**TRY IT**
The lines below that include the word "free" are to be reported.

═════ RECORDED INFORMATION ═════

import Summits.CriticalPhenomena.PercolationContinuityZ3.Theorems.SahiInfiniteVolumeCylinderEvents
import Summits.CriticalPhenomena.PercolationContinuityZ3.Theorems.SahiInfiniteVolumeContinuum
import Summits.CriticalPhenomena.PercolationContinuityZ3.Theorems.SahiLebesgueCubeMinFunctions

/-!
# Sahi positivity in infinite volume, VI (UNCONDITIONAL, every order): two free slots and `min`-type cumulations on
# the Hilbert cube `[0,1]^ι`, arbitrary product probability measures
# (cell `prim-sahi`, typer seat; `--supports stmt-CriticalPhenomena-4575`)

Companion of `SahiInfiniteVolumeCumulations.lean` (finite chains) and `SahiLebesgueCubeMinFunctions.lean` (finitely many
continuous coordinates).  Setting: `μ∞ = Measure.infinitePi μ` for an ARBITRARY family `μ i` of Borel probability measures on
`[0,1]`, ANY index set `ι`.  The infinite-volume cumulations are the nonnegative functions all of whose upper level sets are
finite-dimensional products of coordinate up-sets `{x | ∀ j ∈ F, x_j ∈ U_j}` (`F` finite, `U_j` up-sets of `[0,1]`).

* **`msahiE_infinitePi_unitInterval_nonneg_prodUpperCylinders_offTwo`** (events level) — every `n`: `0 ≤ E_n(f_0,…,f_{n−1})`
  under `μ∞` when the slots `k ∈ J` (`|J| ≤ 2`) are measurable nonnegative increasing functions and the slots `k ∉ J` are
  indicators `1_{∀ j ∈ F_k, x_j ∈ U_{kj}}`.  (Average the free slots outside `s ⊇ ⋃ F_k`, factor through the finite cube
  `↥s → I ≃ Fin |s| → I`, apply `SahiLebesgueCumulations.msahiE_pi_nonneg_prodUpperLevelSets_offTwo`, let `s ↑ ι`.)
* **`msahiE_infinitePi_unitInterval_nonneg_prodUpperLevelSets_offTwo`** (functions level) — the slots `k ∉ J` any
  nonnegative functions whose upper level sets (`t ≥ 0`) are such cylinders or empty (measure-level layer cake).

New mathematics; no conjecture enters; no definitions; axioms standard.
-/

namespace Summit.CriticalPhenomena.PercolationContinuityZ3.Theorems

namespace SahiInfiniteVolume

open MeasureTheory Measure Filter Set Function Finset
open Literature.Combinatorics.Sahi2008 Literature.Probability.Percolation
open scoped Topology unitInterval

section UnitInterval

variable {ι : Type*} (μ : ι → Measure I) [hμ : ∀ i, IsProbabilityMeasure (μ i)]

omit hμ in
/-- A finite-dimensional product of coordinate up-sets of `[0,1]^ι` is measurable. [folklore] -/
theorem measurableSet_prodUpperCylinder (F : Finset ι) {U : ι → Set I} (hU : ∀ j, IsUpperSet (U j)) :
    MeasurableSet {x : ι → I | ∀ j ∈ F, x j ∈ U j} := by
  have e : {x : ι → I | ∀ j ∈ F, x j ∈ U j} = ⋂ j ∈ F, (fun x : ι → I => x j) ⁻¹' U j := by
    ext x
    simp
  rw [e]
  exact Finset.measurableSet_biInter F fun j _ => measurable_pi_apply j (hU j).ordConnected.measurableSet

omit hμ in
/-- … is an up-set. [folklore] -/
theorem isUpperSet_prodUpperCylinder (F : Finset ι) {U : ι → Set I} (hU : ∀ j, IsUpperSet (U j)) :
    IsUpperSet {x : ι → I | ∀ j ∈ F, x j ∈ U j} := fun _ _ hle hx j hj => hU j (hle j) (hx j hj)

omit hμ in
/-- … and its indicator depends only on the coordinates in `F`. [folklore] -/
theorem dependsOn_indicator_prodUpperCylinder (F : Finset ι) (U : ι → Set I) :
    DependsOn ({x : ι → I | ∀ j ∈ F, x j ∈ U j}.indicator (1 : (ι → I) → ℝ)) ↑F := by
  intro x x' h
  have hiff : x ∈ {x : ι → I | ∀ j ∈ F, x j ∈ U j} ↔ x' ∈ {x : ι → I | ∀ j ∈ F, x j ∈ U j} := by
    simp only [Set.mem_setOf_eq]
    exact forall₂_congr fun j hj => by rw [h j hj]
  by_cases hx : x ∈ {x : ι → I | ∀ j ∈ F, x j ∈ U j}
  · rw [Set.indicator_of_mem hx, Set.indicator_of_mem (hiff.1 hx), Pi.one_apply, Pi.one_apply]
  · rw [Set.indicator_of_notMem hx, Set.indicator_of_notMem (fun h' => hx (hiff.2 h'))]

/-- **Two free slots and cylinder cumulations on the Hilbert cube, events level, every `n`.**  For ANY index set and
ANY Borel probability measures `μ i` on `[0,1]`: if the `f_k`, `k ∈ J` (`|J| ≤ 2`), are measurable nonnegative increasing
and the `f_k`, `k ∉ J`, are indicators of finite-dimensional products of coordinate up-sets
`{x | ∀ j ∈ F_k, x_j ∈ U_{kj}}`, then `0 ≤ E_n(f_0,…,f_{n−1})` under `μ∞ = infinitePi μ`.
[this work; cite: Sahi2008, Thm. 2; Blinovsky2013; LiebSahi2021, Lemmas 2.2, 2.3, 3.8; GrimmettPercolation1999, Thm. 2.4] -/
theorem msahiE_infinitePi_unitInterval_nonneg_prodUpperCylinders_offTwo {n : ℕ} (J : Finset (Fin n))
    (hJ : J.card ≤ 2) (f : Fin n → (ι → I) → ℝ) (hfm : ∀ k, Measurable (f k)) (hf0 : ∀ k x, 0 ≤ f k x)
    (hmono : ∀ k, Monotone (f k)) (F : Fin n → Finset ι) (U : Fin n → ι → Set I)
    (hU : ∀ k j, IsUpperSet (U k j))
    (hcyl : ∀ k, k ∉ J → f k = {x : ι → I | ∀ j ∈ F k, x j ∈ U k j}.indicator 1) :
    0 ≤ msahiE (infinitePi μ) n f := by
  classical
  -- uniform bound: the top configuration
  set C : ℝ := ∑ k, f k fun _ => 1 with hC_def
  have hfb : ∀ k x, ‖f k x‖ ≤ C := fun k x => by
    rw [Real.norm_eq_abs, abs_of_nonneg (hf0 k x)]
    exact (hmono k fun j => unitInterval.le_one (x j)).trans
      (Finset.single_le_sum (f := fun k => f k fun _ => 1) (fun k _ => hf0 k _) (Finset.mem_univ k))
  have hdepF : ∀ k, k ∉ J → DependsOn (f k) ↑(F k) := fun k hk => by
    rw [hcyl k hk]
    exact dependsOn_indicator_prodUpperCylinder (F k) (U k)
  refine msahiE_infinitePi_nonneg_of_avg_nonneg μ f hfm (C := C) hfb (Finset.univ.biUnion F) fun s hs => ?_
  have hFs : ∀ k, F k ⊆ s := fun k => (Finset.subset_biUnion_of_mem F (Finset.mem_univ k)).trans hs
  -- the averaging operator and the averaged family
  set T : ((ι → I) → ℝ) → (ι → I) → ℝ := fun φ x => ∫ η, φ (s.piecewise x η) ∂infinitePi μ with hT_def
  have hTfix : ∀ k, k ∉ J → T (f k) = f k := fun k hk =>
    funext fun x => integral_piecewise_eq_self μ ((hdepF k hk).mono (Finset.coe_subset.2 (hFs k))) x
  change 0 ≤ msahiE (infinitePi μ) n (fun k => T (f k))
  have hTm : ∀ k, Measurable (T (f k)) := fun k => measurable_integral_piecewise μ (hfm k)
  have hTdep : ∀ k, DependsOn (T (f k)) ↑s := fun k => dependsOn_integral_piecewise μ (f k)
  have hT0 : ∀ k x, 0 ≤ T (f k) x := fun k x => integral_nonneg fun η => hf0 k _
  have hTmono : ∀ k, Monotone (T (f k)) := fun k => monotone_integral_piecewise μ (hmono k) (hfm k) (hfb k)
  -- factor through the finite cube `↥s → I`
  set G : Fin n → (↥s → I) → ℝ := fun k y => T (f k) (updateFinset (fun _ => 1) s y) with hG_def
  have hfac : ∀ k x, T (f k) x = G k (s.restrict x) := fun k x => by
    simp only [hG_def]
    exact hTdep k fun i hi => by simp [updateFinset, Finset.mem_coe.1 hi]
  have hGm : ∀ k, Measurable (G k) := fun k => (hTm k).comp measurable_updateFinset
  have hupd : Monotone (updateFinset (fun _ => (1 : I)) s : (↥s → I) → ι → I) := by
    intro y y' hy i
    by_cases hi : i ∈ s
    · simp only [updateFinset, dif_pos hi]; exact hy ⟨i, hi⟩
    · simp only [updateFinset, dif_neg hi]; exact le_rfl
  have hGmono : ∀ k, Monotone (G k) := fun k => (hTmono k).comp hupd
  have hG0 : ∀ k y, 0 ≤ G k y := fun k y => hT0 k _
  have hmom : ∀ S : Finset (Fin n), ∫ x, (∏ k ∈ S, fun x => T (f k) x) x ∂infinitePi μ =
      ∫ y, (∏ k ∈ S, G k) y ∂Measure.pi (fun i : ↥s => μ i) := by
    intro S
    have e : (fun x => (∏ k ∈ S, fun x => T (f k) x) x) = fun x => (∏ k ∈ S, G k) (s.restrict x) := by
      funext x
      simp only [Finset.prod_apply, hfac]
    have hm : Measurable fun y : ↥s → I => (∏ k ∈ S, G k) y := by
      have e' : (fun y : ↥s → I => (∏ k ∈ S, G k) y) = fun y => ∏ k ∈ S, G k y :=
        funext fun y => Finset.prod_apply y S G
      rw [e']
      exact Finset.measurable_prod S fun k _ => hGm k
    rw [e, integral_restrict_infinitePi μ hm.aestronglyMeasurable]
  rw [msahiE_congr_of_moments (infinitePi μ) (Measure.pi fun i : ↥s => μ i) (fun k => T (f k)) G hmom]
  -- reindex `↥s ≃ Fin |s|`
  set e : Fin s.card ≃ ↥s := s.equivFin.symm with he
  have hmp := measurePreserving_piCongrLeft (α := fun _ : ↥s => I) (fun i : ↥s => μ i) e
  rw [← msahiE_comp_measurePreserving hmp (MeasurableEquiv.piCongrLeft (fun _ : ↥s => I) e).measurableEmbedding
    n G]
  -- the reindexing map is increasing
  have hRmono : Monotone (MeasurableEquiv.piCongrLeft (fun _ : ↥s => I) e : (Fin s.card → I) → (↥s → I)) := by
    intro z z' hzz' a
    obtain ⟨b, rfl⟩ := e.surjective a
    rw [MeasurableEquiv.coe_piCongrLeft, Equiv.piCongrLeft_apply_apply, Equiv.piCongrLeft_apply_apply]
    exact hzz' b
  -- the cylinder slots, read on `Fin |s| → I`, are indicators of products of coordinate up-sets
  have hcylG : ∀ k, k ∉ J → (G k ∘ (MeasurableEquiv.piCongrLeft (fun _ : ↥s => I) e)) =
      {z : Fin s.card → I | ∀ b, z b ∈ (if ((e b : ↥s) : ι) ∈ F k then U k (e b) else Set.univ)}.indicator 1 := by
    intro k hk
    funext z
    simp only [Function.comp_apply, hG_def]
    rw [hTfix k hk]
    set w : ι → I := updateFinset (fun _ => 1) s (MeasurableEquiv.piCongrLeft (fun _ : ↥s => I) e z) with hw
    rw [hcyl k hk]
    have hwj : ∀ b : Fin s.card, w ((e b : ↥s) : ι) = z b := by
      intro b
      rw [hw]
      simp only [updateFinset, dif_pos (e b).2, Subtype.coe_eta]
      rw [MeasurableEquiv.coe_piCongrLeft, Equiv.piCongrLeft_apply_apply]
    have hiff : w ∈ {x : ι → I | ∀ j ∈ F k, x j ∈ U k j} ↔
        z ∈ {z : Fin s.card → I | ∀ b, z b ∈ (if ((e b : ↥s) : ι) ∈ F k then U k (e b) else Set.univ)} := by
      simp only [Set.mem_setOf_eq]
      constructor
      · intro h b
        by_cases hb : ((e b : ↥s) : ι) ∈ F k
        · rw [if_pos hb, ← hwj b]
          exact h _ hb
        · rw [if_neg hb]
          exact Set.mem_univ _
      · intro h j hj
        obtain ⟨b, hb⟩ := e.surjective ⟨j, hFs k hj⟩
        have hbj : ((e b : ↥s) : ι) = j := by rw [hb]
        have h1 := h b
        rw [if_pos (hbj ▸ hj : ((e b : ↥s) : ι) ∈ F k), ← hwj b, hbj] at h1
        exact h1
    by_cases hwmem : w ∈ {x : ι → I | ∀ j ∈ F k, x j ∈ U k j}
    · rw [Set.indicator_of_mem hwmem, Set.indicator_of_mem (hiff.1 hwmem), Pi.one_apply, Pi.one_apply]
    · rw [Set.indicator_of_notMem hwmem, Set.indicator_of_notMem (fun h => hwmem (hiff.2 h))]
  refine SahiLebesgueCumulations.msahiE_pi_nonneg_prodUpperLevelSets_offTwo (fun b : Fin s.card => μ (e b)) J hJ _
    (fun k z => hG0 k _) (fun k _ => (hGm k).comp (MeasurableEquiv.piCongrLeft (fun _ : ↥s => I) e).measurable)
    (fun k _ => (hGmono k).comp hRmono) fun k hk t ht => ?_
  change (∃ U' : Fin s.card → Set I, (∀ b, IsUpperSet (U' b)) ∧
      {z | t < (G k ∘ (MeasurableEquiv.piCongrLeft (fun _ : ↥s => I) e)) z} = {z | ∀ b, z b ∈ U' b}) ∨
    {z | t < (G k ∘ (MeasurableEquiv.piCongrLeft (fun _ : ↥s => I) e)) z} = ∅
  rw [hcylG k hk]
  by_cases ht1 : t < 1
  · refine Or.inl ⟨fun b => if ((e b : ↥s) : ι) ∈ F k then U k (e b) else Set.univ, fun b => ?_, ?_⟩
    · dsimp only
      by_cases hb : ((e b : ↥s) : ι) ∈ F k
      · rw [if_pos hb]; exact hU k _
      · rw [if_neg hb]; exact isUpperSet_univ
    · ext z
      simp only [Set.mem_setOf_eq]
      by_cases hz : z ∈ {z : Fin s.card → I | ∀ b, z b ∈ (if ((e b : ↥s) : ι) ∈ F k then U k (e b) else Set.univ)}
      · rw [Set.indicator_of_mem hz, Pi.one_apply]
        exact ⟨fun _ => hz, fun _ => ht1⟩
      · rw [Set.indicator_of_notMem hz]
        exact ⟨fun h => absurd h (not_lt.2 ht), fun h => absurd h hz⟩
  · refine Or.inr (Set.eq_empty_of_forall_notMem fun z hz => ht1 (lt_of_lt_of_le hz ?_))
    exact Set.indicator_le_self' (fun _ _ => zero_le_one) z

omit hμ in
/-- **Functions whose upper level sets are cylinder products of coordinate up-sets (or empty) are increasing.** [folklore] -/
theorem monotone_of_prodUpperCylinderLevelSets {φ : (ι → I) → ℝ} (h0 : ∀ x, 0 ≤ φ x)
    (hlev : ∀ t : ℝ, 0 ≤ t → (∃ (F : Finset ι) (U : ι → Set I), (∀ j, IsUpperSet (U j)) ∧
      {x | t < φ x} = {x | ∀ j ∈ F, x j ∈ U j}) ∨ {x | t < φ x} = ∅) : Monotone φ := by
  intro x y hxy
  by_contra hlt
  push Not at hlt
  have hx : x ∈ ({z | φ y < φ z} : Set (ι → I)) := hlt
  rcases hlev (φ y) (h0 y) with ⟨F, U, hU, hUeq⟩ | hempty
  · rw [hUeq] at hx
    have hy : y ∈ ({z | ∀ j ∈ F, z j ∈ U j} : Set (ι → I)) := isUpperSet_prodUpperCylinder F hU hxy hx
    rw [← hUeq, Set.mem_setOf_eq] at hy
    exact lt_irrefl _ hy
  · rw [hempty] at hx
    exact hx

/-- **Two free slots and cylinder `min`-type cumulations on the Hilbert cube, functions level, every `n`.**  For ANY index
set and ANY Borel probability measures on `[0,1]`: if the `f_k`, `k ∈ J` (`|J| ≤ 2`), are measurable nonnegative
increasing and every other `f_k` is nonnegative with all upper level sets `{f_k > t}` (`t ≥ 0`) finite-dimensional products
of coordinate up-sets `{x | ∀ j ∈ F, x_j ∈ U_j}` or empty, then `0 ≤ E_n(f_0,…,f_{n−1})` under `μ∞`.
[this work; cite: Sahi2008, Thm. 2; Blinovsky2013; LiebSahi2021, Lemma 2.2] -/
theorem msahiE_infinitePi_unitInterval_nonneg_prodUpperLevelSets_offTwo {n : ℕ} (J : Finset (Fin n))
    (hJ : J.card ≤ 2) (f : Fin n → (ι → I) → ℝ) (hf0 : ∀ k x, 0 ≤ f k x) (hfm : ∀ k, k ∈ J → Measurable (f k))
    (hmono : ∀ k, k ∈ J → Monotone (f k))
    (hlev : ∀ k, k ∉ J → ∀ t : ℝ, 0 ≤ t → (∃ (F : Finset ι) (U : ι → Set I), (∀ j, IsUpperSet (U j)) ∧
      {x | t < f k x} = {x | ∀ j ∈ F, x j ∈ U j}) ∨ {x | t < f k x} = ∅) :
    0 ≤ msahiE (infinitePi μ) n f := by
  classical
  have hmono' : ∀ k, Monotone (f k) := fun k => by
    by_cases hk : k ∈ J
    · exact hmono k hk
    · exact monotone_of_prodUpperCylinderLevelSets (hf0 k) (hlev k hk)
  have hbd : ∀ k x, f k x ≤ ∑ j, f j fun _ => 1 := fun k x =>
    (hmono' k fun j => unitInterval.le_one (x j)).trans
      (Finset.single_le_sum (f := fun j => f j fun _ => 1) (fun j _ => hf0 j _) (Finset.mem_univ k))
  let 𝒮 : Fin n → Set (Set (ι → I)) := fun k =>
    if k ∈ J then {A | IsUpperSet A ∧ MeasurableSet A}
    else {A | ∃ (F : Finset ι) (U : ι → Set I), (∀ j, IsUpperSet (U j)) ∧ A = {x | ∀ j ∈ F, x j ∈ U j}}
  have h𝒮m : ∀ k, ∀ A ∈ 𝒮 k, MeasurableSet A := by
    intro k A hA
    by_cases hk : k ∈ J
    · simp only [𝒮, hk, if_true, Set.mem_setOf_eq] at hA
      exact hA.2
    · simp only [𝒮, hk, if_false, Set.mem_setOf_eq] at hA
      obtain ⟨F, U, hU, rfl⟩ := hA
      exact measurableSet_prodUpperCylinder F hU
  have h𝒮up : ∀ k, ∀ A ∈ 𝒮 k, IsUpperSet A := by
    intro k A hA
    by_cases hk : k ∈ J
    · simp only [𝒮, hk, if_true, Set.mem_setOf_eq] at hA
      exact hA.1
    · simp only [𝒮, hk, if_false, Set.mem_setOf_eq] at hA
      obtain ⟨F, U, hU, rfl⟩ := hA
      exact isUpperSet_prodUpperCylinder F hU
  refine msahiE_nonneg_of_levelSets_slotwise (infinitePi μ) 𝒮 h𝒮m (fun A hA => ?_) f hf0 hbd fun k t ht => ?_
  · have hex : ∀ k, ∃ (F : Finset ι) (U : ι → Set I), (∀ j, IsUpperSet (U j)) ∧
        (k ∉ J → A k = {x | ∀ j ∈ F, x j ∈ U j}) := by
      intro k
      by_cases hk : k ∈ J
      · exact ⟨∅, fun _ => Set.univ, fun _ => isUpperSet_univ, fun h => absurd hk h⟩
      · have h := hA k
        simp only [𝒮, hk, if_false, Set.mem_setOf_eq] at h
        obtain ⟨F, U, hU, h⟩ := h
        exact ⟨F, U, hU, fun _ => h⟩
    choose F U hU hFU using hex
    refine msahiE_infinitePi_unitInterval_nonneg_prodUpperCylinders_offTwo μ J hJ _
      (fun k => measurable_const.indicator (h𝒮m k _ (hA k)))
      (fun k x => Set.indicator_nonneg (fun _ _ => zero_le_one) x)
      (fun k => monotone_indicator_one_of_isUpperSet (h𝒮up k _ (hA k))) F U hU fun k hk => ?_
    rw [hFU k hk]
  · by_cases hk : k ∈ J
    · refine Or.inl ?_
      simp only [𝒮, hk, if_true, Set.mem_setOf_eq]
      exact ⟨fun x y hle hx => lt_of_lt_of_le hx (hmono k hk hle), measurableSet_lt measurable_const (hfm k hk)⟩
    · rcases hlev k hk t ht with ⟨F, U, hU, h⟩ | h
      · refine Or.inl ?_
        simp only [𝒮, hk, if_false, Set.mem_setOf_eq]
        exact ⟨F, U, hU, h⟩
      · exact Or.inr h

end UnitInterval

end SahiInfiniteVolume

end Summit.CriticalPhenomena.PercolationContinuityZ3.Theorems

═════

**EXERCISE SOLUTION**
# Sahi positivity in infinite volume, VI (UNCONDITIONAL, every order): two free slots and `min`-type cumulations on
  indicators `1_{∀ j ∈ F_k, x_j ∈ U_{kj}}`.  (Average the free slots outside `s ⊇ ⋃ F_k`, factor through the finite cube
/-- **Two free slots and cylinder cumulations on the Hilbert cube, events level, every `n`.**  For ANY index set and
/-- **Two free slots and cylinder `min`-type cumulations on the Hilbert cube, functions level, every `n`.**  For ANY index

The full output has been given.